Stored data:
/-!
# The local splitting DETERMINES the local character: `s_χ = s_χ′ ⇒ χ_v = χ′_v` (rank `3`, non-split place)

Topic `NumberTheory/GelbartRogawski1991`; namespace `Literature.NumberTheory.GelbartRogawski1991.UnitaryDualPair.LocalSplitting`.
KERNEL ONLY: theorems; no definition, no named fact, no `sorry`.  Sequel of `LocalKudlaSplittingUniqueness` (§4 there:
`β' = β` on the doubled group as soon as the undoublings agree AND the determinants of `U(J) × 1` exhaust those of `H`):

* §1 `exists_inlLoc_det_eq_three` — in rank `n = 3` at a non-split place the determinant hypothesis holds for EVERY symmetric
  `T₀` with `det T₀` a unit: `det h` (`h ∈ H(F_v)`) has norm one and is the determinant of a quasi-reflection of `U(J)(F_v)`
  along an `F`-rational anisotropic vector (`UnitaryGroup.LocalRankThree.exists_refl_det_eq`, `exists_orthogonal_rows`);
* §2 `exists_isSiegelDelta_detDelta_eq` — for DIAGONAL `T₀` the Siegel Levi elements `m(diag d) = ofAdapted (diag d ⊕ diag (σ d)⁻¹)`
  lie in `P_Δ(F_v)` with `det_Δ = ∏ dᵢ`: every unit of `E_w` is a `det_Δ p`, `p ∈ P_Δ(F_v)` (`exists_isSiegelDelta_detDelta_eq_unit`);
* §3 `eq_of_forall_chiDet_eq` — hence two character families with the same `χ_v ∘ det_Δ` on `P_Δ(F_v)` agree at the place
  `w ∣ v` (non-split `v`: one `w`);
* §4 **`localMu_eq_of_localSplittingCMWith_eq`** — for a CM field `L`, `T₀ = diagonal t` of rank `3`, two splitting characters
  `χ, χ'` (`IsSplittingChar L 1`) and a non-split `v`: if the undoubled CM local splittings coincide,
  `localSplittingCMWith … χ … v μ = localSplittingCMWith … χ' … v μ`, then `localMu L χ v = localMu L χ' v` — Kudla's
  splitting `s_μ` DETERMINES `μ_v` ([GelbartRogawski1991, §3.1 Remark p. 457]: «a choice of `s` is equivalent to a choice of Hecke
  character»), the «`s_μ = s_μ′ ⇒ μ = μ′`» step of the `μ`-clause of [Liu2021, App. D Lem. D.1 (3)] (cell `hodgecm-mathlib`,
  line a4-liuD3, stubs :190/:195/:203).  The converse («`μ_v = μ′_v ⇒ s_μ = s_μ′` at `v`») is `LocalSplittingCMLocality`.

## References
* [GelbartRogawski1991] S. Gelbart, J. Rogawski, Invent. Math. 105 (1991), §3.1 Prop. 3.1.1 p. 455, Remark p. 457 L4–13.
* [Kudla1994] S. Kudla, Israel J. Math. 87 (1994), §3, Thm. 3.1.  [HarrisKudlaSweet1996] §1 (1.11)–(1.16).
* [Dieudonne1971GroupesClassiques] J. Dieudonné, *La géométrie des groupes classiques* (1971), Chap. II §§4–5.
* [Liu2021] Y. Liu, Camb. J. Math. 9 (2021), App. D Lem. D.1 (3) (l. 5233).
-/

set_option autoImplicit false

noncomputable section

open NumberField IsDedekindDomain MeasureTheory Matrix
open Literature.RepresentationTheory.HeisenbergGroup
open Literature.NumberTheory.Automorphic Literature.NumberTheory.Automorphic.UnitaryGroup Literature.NumberTheory.Weil1964
open Literature.NumberTheory.GelbartRogawski1991.AdaptedBlocks
open Literature.RepresentationTheory.HarrisKudlaSweet1996 Literature.NumberTheory.GaloisRepresentations

namespace Literature.NumberTheory.GelbartRogawski1991.UnitaryDualPair.LocalSplitting

variable (F : Type) [Field F] [NumberField F] (E : Type) [Field E] [NumberField E] [Algebra F E]
  [Algebra.IsQuadraticExtension F E] (c : E ≃ₐ[F] E)
  {δ : E} (hcδ : c δ = -δ) (hδ : δ ≠ 0) {d : F} (hd : δ * δ = algebraMap F E d)
  (v : HeightOneSpectrum (𝓞 F))

/-! ## §1 Rank `3`: the determinants of `U(J)(F_v) ⊕ 1` exhaust those of `H(F_v)` -/

omit [Algebra.IsQuadraticExtension F E] in
/-- **`det (U(J)(F_v) ⊕ 1) ⊇ det H(F_v)` in rank `3` at a non-split place**: `det h` has norm one (`h` unitary for the doubled
form, whose determinant is a unit) and every norm-one scalar is the determinant of a quasi-reflection of `U(J)(F_v)` along an
`F`-rational anisotropic vector of `T₀` (`LocalRankThree.exists_refl_det_eq`); `det (g ⊕ 1) = det g`.
[cite: Dieudonne1971GroupesClassiques, Chap. II §4] -/
theorem exists_inlLoc_det_eq_three (hE : IsField (LocalRing E v)) {T₀ : Matrix (Fin 3) (Fin 3) F} (hT₀ : T₀.IsSymm)
    (hT₀d : IsUnit T₀.det) {J : Matrix (Fin 3) (Fin 3) E} (hJ : J = T₀.map (algebraMap F E))
    {JD : Matrix (Fin (3 + 3)) (Fin (3 + 3)) E} (hJD : JD = (gramD F 3 T₀).map (algebraMap F E))
    (h : UnitaryGroup.localPi E c (3 + 3) JD v) :
    ∃ u : UnitaryGroup.localPi E c 3 J v,
      Matrix.GeneralLinearGroup.det
          ((UnitaryGroup.localPiEquiv E c (3 + 3) JD v (inlLoc F E c v 3 hJ hJD u) : UnitaryGroup.«local» E c (3 + 3) JD v) :
            GL (Fin (3 + 3)) (LocalRing E v)) =
        Matrix.GeneralLinearGroup.det
          ((UnitaryGroup.localPiEquiv E c (3 + 3) JD v h : UnitaryGroup.«local» E c (3 + 3) JD v) :
            GL (Fin (3 + 3)) (LocalRing E v)) := by
  classical
  letI : Field (LocalRing E v) := hE.toField
  set ι : F →+* LocalRing E v := (algebraMap E (LocalRing E v)).comp (algebraMap F E) with hι
  -- `det h` has norm one
  have hH : (UnitaryGroup.adelicForm E (3 + 3) JD).map (adeleToLocal E v) = (gramD F 3 T₀).map ι := by
    rw [UnitaryGroup.adelicForm, hJD, Matrix.map_map, Matrix.map_map]
    rfl
  have hJu : IsUnit ((UnitaryGroup.adelicForm E (3 + 3) JD).map (adeleToLocal E v)).det := by
    rw [hH, ← RingHom.mapMatrix_apply, ← RingHom.map_det]
    exact (isUnit_det_gramD F 3 hT₀d).map _
  have hnorm : conjLocal E c v
      ((UnitaryGroup.localPiEquiv E c (3 + 3) JD v h : UnitaryGroup.«local» E c (3 + 3) JD v) :
        GL (Fin (3 + 3)) (LocalRing E v)).1.det *
      ((UnitaryGroup.localPiEquiv E c (3 + 3) JD v h : UnitaryGroup.«local» E c (3 + 3) JD v) :
        GL (Fin (3 + 3)) (LocalRing E v)).1.det = 1 := by
    have hg := mem_unitaryGroupOfForm_iff.1 (UnitaryGroup.localPiEquiv E c (3 + 3) JD v h).2
    have hd' := congrArg Matrix.det hg
    rw [Matrix.det_mul, Matrix.det_mul, Matrix.det_transpose, ← RingHom.mapMatrix_apply, ← RingHom.map_det] at hd'
    refine mul_right_cancel₀ hJu.ne_zero ?_
    rw [one_mul]
    linear_combination hd'
  -- a rational anisotropic vector and the quasi-reflection of determinant `det h`
  obtain ⟨b, cb, -, hcb, hbb, -, -⟩ := UnitaryGroup.exists_orthogonal_rows T₀ hT₀ hT₀d
  obtain ⟨g, -, hg⟩ :=
    LocalRankThree.exists_refl_det_eq E c T₀ hT₀ hJ v hE (b 0) (by rw [hbb]; exact hcb 0) _ hnorm
  refine ⟨(UnitaryGroup.localPiEquiv E c 3 J v).symm g, Units.ext ?_⟩
  rw [Matrix.GeneralLinearGroup.val_det_apply, Matrix.GeneralLinearGroup.val_det_apply, localPiEquiv_inlLoc,
    (UnitaryGroup.localPiEquiv E c 3 J v).apply_symm_apply, coe_inlLocal, UnitaryGroup.coe_reindexGL,
    UnitaryGroup.coe_blockDiagGL, Units.val_one, Matrix.det_reindex_self, Matrix.det_fromBlocks_zero₂₁, Matrix.det_one,
    mul_one, hg]

/-! ## §2 Siegel Levi elements with prescribed `det_Δ` (diagonal `T₀`) -/

section Levi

WHAT YOU ARE ASKED TO DO — Here the output must be the lines above from the line with "GL (Fin (3 + 3)) (LocalRing E v)).1.det = 1" to the line with "have hd' := congrArg Matrix.det hg", both included, duplicated word for word and nothing else.

SOLUTION TO THIS EXERCISE —
        GL (Fin (3 + 3)) (LocalRing E v)).1.det = 1 := by
    have hg := mem_unitaryGroupOfForm_iff.1 (UnitaryGroup.localPiEquiv E c (3 + 3) JD v h).2
    have hd' := congrArg Matrix.det hg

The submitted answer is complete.